[Collected data entries]
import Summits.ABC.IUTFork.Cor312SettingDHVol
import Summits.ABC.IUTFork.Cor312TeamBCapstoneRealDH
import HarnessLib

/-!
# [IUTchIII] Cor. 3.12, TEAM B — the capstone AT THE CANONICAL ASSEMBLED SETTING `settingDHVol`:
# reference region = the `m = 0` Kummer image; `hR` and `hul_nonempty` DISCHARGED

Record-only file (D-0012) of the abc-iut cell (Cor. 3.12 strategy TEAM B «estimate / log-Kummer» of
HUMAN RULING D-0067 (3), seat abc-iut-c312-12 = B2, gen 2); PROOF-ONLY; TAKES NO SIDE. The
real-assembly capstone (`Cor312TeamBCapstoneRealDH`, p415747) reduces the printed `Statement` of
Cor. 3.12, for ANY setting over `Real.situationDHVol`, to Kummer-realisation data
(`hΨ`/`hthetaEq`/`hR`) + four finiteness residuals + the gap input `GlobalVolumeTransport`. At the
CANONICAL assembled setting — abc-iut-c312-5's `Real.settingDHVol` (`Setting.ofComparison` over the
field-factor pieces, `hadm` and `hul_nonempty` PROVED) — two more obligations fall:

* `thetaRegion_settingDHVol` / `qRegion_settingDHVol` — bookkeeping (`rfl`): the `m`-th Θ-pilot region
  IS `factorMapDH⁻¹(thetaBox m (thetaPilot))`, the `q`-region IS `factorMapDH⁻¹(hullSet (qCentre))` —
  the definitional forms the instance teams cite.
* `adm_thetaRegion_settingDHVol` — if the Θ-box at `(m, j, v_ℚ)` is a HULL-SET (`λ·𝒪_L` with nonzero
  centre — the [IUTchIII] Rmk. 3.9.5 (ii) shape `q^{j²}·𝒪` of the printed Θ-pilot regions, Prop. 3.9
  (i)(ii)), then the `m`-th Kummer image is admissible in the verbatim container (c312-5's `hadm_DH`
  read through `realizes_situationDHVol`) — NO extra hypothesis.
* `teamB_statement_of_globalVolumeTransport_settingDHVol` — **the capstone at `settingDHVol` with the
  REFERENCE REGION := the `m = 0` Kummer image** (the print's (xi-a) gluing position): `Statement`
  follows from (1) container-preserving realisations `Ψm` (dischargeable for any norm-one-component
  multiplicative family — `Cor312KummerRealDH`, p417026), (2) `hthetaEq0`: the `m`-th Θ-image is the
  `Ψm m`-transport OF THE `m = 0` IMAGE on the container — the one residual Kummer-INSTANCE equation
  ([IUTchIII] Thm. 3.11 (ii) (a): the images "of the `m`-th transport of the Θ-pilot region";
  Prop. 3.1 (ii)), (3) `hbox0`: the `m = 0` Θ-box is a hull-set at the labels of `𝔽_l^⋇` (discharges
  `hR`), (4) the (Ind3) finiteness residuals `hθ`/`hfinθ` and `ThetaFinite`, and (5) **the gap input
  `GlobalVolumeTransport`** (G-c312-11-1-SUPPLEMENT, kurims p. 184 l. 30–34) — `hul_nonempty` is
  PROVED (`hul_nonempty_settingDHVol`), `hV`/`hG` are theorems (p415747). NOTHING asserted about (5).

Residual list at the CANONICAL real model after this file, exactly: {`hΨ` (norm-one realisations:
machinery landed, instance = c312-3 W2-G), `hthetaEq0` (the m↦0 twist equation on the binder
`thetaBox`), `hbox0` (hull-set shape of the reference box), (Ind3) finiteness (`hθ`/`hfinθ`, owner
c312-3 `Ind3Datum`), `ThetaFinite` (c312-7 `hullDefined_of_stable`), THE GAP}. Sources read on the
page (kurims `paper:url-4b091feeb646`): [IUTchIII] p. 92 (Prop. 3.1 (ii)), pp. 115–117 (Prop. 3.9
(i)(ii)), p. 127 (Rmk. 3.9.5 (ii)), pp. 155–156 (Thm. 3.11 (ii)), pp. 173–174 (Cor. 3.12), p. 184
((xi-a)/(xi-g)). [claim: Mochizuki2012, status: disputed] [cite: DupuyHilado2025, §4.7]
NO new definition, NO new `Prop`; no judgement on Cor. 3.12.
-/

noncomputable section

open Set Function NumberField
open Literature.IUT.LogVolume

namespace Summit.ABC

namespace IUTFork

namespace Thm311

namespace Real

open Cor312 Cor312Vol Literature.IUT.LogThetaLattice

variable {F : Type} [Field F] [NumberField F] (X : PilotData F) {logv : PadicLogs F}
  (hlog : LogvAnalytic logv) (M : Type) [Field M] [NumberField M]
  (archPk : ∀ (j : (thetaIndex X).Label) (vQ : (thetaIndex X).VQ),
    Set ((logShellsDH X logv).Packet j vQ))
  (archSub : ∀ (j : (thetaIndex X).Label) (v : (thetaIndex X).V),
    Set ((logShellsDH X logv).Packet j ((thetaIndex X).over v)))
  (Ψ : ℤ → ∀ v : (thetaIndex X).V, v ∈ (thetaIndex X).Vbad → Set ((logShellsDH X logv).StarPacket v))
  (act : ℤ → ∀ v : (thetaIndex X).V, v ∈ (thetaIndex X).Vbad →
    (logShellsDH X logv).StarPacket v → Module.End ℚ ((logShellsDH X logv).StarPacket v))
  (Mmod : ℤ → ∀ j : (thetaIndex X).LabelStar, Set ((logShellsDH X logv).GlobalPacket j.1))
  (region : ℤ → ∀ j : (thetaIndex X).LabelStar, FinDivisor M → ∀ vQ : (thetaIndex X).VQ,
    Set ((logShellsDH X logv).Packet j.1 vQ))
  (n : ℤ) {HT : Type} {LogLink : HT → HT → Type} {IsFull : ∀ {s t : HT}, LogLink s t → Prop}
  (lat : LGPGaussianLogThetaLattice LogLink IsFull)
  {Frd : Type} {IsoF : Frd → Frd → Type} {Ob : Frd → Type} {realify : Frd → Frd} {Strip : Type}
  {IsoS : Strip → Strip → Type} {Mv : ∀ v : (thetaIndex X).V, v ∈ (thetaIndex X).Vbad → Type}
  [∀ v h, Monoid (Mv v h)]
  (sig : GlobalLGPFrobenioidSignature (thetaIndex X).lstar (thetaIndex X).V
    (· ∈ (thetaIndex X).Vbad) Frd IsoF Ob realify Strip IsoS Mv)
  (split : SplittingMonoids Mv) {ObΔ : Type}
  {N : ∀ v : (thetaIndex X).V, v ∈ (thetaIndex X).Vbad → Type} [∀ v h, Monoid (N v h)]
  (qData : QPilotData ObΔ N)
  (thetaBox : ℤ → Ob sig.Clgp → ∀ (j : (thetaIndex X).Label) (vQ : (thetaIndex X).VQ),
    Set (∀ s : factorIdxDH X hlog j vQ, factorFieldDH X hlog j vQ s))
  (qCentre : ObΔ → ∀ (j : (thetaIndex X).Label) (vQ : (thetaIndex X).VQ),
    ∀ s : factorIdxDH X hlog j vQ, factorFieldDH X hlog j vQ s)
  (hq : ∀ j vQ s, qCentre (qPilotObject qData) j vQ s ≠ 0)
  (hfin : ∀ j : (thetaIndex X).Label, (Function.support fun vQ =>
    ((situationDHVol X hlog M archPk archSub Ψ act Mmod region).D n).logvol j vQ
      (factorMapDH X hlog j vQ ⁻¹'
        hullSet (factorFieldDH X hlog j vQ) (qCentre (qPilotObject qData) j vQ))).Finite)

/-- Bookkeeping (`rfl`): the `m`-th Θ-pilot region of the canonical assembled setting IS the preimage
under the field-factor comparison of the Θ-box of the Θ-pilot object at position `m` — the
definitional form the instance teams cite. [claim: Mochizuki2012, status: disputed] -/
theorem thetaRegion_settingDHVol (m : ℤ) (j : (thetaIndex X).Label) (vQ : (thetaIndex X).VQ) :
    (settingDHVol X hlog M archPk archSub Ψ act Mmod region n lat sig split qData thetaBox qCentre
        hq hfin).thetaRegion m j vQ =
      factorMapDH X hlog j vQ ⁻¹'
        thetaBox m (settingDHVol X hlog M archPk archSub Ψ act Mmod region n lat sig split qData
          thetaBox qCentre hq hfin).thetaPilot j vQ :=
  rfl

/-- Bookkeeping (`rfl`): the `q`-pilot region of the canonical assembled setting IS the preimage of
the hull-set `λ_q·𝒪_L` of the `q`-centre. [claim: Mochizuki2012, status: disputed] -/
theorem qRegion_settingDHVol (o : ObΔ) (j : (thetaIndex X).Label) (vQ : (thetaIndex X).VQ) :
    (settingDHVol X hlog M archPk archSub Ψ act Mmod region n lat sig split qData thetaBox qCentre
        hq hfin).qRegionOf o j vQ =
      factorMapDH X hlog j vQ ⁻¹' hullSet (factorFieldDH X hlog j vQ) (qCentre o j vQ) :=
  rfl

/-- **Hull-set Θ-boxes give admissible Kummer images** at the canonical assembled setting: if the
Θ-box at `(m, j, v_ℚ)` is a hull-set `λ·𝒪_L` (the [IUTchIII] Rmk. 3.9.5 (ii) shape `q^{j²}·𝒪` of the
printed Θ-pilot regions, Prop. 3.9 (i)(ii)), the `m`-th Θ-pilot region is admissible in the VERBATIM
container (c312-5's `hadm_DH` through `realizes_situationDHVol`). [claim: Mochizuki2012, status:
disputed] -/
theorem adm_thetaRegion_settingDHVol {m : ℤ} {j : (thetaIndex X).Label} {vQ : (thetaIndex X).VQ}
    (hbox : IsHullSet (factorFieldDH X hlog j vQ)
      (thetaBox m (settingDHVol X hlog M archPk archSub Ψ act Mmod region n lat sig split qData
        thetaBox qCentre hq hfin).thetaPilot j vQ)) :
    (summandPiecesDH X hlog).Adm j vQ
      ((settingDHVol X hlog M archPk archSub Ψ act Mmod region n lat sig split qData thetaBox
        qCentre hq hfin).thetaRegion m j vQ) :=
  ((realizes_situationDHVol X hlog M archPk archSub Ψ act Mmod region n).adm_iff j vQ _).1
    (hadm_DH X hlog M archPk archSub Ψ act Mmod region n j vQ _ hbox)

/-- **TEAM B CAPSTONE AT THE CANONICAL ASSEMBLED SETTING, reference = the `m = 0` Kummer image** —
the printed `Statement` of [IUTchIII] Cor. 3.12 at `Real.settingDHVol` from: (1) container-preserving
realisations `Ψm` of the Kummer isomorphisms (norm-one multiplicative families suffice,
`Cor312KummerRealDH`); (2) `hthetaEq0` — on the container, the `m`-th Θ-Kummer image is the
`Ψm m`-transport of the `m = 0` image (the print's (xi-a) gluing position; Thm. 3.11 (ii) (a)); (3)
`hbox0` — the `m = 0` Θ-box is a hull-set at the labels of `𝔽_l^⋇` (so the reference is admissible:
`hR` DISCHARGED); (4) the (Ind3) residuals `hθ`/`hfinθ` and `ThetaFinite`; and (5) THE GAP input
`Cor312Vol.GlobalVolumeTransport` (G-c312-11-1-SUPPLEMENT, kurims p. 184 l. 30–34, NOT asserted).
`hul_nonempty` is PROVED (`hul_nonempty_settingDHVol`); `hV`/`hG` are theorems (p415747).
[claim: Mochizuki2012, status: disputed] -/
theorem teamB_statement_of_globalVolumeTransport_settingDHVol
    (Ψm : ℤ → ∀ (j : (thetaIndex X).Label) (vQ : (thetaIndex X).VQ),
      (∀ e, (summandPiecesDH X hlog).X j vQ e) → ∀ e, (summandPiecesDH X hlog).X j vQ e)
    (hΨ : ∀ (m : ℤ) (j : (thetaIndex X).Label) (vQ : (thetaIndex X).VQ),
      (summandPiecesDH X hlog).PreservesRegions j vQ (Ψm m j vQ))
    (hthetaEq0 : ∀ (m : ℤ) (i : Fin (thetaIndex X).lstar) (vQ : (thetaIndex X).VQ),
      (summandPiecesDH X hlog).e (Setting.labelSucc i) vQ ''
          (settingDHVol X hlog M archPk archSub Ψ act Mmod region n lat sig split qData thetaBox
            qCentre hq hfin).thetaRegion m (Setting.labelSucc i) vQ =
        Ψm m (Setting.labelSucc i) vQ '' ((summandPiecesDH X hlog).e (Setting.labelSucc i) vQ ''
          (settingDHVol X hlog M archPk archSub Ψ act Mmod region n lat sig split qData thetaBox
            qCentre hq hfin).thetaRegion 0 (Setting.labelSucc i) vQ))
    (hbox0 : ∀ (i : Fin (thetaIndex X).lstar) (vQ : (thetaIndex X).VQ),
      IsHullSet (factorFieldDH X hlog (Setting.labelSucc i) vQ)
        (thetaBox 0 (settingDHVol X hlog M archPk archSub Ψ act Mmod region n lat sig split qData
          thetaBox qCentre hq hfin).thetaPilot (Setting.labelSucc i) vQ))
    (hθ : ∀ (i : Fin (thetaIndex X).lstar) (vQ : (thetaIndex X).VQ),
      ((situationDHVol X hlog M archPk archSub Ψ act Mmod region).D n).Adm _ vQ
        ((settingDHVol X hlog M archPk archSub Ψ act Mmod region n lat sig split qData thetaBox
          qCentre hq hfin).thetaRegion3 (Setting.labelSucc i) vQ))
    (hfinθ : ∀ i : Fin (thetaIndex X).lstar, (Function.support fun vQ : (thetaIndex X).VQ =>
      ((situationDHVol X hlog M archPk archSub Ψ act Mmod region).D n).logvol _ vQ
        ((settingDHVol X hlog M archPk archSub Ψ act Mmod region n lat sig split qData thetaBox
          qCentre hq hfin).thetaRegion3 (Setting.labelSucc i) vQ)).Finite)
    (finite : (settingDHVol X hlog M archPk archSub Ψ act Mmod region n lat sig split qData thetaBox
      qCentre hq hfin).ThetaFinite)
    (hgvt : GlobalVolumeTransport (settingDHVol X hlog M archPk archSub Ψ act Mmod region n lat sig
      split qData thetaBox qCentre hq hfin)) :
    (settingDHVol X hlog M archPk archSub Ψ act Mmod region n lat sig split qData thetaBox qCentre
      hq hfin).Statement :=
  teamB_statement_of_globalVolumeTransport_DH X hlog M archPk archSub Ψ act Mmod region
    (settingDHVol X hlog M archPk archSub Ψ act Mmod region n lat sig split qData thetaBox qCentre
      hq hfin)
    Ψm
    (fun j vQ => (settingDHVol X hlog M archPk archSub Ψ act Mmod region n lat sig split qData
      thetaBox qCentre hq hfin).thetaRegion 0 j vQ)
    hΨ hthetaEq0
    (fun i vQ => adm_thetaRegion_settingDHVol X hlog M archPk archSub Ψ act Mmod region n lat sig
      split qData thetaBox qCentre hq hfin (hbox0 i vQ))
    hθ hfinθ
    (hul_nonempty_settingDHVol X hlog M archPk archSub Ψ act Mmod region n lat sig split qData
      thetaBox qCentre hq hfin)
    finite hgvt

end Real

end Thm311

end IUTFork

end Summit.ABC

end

**YOUR TASK:**
Check every line of the records, and copy the ones that hold the word "IUTFork".

**SOLUTION TO THIS EXERCISE:**
import Summits.ABC.IUTFork.Cor312SettingDHVol
import Summits.ABC.IUTFork.Cor312TeamBCapstoneRealDH
namespace IUTFork
end IUTFork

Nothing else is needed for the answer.